▸ **What you are asked to do**: In the records below, pick out all lines containing the word "Theorems".

◆ ◆ ◆

import Literature.MathematicalPhysics.QuantumFieldTheory.Balaban1983to89.BlockAveragingEMLHaarAC
import Literature.MathematicalPhysics.QuantumFieldTheory.Balaban1983to89.T3UnitLawDensityEML

/-!
# E6′ FAILS FIBREWISE: the one-variable law of Bałaban's (0.4)/`ℰp` block averaging in its private coordinate is NOT Haar

Support file for `Summit.QuantumFields.YangMills.Theses.UnitScaleTilt.HistoryTailL` (stmt-QuantumFields-19936; fleet unit
ym-ust-18916-p1 g4, finding F-g4-1 `FINDING-19936-g4-E6prime.md` §2).  Companion of `…Theorems.HaarForest` (E6′ holds on forests).

The tree's one-variable normal form of (0.4) (`BlockAveragingEMLHaarAC.avgFun_update_centralBond_self`,
`map_haar_avgFun_update_eq`): varying only the private coordinate `g = U(β(c))` (the central crossing bond of the line of the
coarse bond `c`), the coarse variable is `Ū′(c) = fibreMap (pre·g·post)`, and its law under Haar in `g` is `(fibreMap)_* haar`,
`fibreMap W = ℰ.avg(fibreFamily W)·W` on the guard and `W` off it.  EXACT Haar compatibility `Ū_*(dU) = dV`
(`T3AlphaInputsACTrivEnvelope.HaarCompatT3`) would follow fibrewise if `(fibreMap)_* haar = haar` for (almost) every outer
configuration — as it does for the axial averaging (`fibreMap` = a translate).  THIS FILE SHOWS IT FAILS for the printed
exp-mean-log average `ℰp` on `SU(2)` already at the FLAT configuration `U ≡ 1`:

* §1 at `U ≡ 1` every open holonomy is `1`, the W-coordinate family is `(1 central, W⁻¹ off-central)`, the guard is the ball
  `dist1 W < 1/3` (`mem_fibreGuard_one_iff`);
* §2 COUNT: the central indices are `Fin L × S_d × S_d` inside `Idx P = (Fin d → Fin L) × S_d × S_d`, so the central weight is
  `L^{1-d} ≤ 1/3` (`d ≥ 2`, `L ≥ 3`): `3 · N_c ≤ |Idx|` (`three_mul_card_central_le`);
* §3 on the guard `fibreMap W = exp((1 − θ)·log W)` with `θ = (|Idx| − N_c)/|Idx| ≥ 2/3` — ONE DAMPED KARCHER STEP towards `1`,
  a CONTRACTION of the guard ball: `‖fibreMap W − 1‖ < 3/10` (`norm_fibreMap_one_sub_one_lt`);
* §4 hence the shell `{3/10 < ‖W − 1‖ < 1/3}` — non-empty (the unit quaternion `(35 + 12i)/37`) and open, so of positive Haar
  mass — has ZERO mass under `(fibreMap)_* haar`: **`(haar).map (g ↦ Ū(1[β(c) ↦ g])(c)) ≠ haar`**
  (`map_haar_avgFun_one_update_ne_haar`; `T3` instance `T3.map_haar_blockAvg_one_update_ne_haar`).

So the conditional law of `Ū(c)` given all other fine bonds is not Haar whenever the guard can fire (an open set of outer
configurations of positive measure around the flat one): exact Haar compatibility of `blockAvg ℰp`, if true at all, is NOT
fibrewise/structural — only the forest part is (HaarForest), the cycle part has no mechanism (finding §3).  Elementary; nothing
of Bałaban's estimates is asserted; not a claim about the mass gap.  No `sorry`, no new definitions besides the explicit
witness, standard axioms.
-/

noncomputable section

namespace Summit.QuantumFields.YangMills.Theorems.HaarFibreDefect

open _root_.MeasureTheory _root_.NormedSpace
open Literature.MathematicalPhysics.QuantumFieldTheory.Balaban1983to89
open Literature.MathematicalPhysics.QuantumFieldTheory.Balaban1983to89.T4Continuum
open Literature.MathematicalPhysics.QuantumFieldTheory.Balaban1983to89.AveragingRT
open Literature.MathematicalPhysics.QuantumFieldTheory.Balaban1983to89.BlockAveraging
open Literature.MathematicalPhysics.QuantumFieldTheory.Balaban1983to89.BlockAveragingHaarAC
open Literature.MathematicalPhysics.QuantumFieldTheory.Balaban1983to89.BlockAveragingEMLHaarAC
open Literature.MathematicalPhysics.QuantumFieldTheory.Balaban1983to89.ExpMeanLog
open Literature.MathematicalPhysics.QuantumFieldTheory.Balaban1983to89.MatrixLog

◆ ◆ ◆

▸ **Solution below**:
ym-ust-18916-p1 g4, finding F-g4-1 `FINDING-19936-g4-E6prime.md` §2).  Companion of `…Theorems.HaarForest` (E6′ holds on forests).
namespace Summit.QuantumFields.YangMills.Theorems.HaarFibreDefect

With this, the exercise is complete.